A key part of DeepArtist.org are the examples — A set of starting applications that use the platform to demonstrate the basis image processing techniques and concepts.
First, there are some basic tools needed to run this software:
- Java — You probably have some version of Java, but you will need to install a Java Development Kit so you can compile and run the code. There are several distributions of JDK, many freely available. I use Oracle’s JDK 8.
- Git — Several friendly distributions and interface wrappers exist for Git, but I prefer the basic command line. You can probably get away without this if you use the IntelliJ git plugin.
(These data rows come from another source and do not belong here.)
import Summits.CriticalPhenomena.PercolationContinuityZ3.Theorems.Transplant.AutCocompactFinitelyGeneratedDichotomy
import Summits.CriticalPhenomena.PercolationContinuityZ3.Theorems.Transplant.BenjaminiSchrammResidue
import Literature.Probability.Percolation.UniquenessAmenable
import HarnessLib

/-!
# `p_u = p_c` for EVERY cocompact action of a virtually nilpotent group, and `p_u < 1` (the amenable half of Benjamini–Schramm Question 3 /
# Lyons–Peres Conj. 7.27) for the lane's C2 action class

builds on p205010 (kernel theorem, internal audit signed; external expert review pending) — NOT used in this file.  Lane `prim-bschramm`, seat
`prim-bschramm-stmt` gen 38 (stmt port pen; lead g25 GO #7773 with the placement split: the published fact `p_u = p_c` on amenable quasi-transitive
graphs lives in `Literature.Probability.Percolation.UniquenessAmenable`, the class rows here).  Helper file (`--supports stmt-CriticalPhenomena-4575
--as helper`); PROOFS ONLY (def-free, no `instance`, no notation).  NOT by-name: the OPEN print nodes `BenjaminiSchramm1996_question3` / `…_question3_site`
/ `LyonsPeres2016_conj_7_27` («StatementTransitiveGraphConjectures») are NOT closed — their hypothesis is 'one end', with no amenability; one-endedness is
not linked here and the site forms would need a site Burton–Keane the tree lacks; STATEMENTS §5 counts unchanged; nothing about
`BenjaminiSchramm1996_conj4_endState`, nothing about Conjecture 6; bond percolation only.

* `isGraphAmenable_of_virtuallyNilpotent_cocompact` — a connected locally finite graph with an action by automorphisms with finitely many orbits of a
  VIRTUALLY NILPOTENT group (nothing else assumed) is AMENABLE: quasi-transitive by the action (`AutChart.isQuasiTransitive_of_finite_orbits`), of
  polynomial growth by gen-1 g6's cocompact growth transfer `AutChart.exists_polynomialGrowth_of_cocompact` restricted to the nilpotent finite-index
  subgroup (`exists_reps_of_finiteIndex`) + Wolf's theorem from the tree's Literature (`ballVolume_mulCayley_le_polynomial_of_isNilpotent`), hence not of
  exponential growth (`not_hasExponentialGrowth_of_polynomialGrowth`, «BenjaminiSchrammResidue» §1), hence amenable (contrapositive of the Literature
  `hasExponentialGrowth_of_not_isGraphAmenable`).
* `uniquenessProb_eq_criticalProb_of_virtuallyNilpotent_cocompact` — `p_u = p_c(x)` for every such action (Literature
  `uniquenessProb_eq_criticalProb_of_amenable`).
* `uniquenessProb_lt_one_of_fg_virtuallyNilpotent_cocompact` — for a FINITELY GENERATED virtually nilpotent group: `p_u < 1` unless some element acts with
  finite index modulo the kernel (the dichotomy «AutCocompactFinitelyGeneratedDichotomy» p596130).
[cite: LyonsPeres2016, Thm. 7.6, §7.5 (7.7), Conj. 7.27] [cite: BenjaminiSchramm1996, §2 (p. 73), Question 3 (p. 79)] [cite: WolfGrowth1968, Thm. 3.2]
[cite: Woess2000, Lemma 3.13]
-/

noncomputable section

namespace Summit.CriticalPhenomena.PercolationContinuityZ3.Theorems.Transplant

open MeasureTheory SimpleGraph Literature.Barriers.CriticalPhenomena Literature.Probability.LatticeModels Literature.Probability.Percolation
open scoped Classical

namespace AutCyl

variable {W : Type} [DecidableEq W] {X : SimpleGraph W} {A : Type} [Group A] [MulAction A W] [X.LocallyFinite]

/-- **A connected locally finite graph with a cocompact action by automorphisms of a VIRTUALLY NILPOTENT group is AMENABLE** (quasi-transitive by the
action; polynomial growth by gen-1 g6's cocompact growth transfer restricted to the nilpotent finite-index subgroup + Wolf's theorem from the tree's Literature;
polynomial ⟹ not exponential ⟹ amenable).  `x` witnesses non-emptiness. [cite: WolfGrowth1968, Thm. 3.2] [cite: LyonsPeres2016, §6.1 (growth and amenability)]
[cite: Woess2000, Lemma 3.13] -/
theorem isGraphAmenable_of_virtuallyNilpotent_cocompact (hact : IsActionByAut X A) (reps : Finset W)
    (hcover : ∀ w : W, ∃ a : A, ∃ r ∈ reps, a • r = w) (N : Subgroup A) [N.FiniteIndex] [Group.IsNilpotent N] (x : W) :
    IsGraphAmenable X := by
  obtain ⟨reps', hcover'⟩ := exists_reps_of_finiteIndex N reps hcover
  obtain ⟨C, D, hCD⟩ := AutChart.exists_polynomialGrowth_of_cocompact (isActionByAut_subgroup hact N) reps' hcover' fun S => by
    obtain ⟨C, D, -, h⟩ := Literature.GroupTheory.Nilpotent.ballVolume_mulCayley_le_polynomial_of_isNilpotent S
    exact ⟨C, D, fun n => h 1 n⟩
  have hq : IsQuasiTransitive X := AutChart.isQuasiTransitive_of_finite_orbits hact reps hcover
  by_contra hna
  exact not_hasExponentialGrowth_of_polynomialGrowth X x ⟨C, D, fun y n => by exact_mod_cast hCD y n⟩
    (hasExponentialGrowth_of_not_isGraphAmenable X hq hna)

/-- **`p_u = p_c(x)` for every connected locally finite graph with a cocompact action of a virtually nilpotent group** (any action: kernel, torsion,
stabilisers, finite generation arbitrary). [cite: LyonsPeres2016, Thm. 7.6, §7.5 (7.7)] [cite: BenjaminiSchramm1996, §2 (p. 73)] -/
theorem uniquenessProb_eq_criticalProb_of_virtuallyNilpotent_cocompact (hc : X.Connected) (hact : IsActionByAut X A) (reps : Finset W)
    (hcover : ∀ w : W, ∃ a : A, ∃ r ∈ reps, a • r = w) (N : Subgroup A) [N.FiniteIndex] [Group.IsNilpotent N] (x : W) :
    uniquenessProb X = criticalProb X x :=
  uniquenessProb_eq_criticalProb_of_amenable X hc (AutChart.isQuasiTransitive_of_finite_orbits hact reps hcover)
    (isGraphAmenable_of_virtuallyNilpotent_cocompact hact reps hcover N x) x

/-- **QUESTION 3 / CONJ. 7.27 ON THE C2 ACTION CLASS**: for every action with finitely many orbits of a FINITELY GENERATED virtually nilpotent group by
automorphisms of a connected locally finite graph, `p_u < 1` UNLESS some element acts with finite index modulo the kernel (then the graph is a line or finite
up to finite fibres and `p_u = p_c = 1`).  Via `p_u = p_c` (this file) and the dichotomy «AutCocompactFinitelyGeneratedDichotomy» p596130.
[cite: BenjaminiSchramm1996, Question 3 (p. 79), §2 Conj. 1] [cite: LyonsPeres2016, Conj. 7.27, Cor. 7.19] -/
theorem uniquenessProb_lt_one_of_fg_virtuallyNilpotent_cocompact [Group.FG A] (hc : X.Connected) (hact : IsActionByAut X A) (reps : Finset W)
    (hcover : ∀ w : W, ∃ a : A, ∃ r ∈ reps, a • r = w) (N : Subgroup A) [N.FiniteIndex] [Group.IsNilpotent N]
    (hncyc : ¬ ∃ a : A, (Subgroup.zpowers a ⊔ (MulAction.toPermHom A W).ker).FiniteIndex) (x : W) : uniquenessProb X < 1 := by
  rw [uniquenessProb_eq_criticalProb_of_virtuallyNilpotent_cocompact hc hact reps hcover N x]
  exact (criticalProb_lt_one_iff_of_fg_virtuallyNilpotent hc hact reps hcover N x).2 hncyc

end AutCyl

end Summit.CriticalPhenomena.PercolationContinuityZ3.Theorems.Transplant

end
- IntelliJ — You don’t technically need a fancy development environment, but this is free and well worth this disk space. IntelliJ provides a “community edition” which has basically all the Java features you will need to run this software and develop with it. I used the free version to develop almost all of this software.
I also recommend you install and configure the Intellij github plugin: https://www.jetbrains.com/help/idea/github.html
If you want to run jobs locally, and you have a good NVidia GPU, you will need to install cuDNN (CUDA Deep Neural Network Library). If you are not running jobs locally, Amazon Deep Learning instances come with this library pre-installed. Though downloading is free, unfortunately, NVidia has yet to make a public release of this library and requires an NVidia developer membership. Fortunately, this is free to sign up for.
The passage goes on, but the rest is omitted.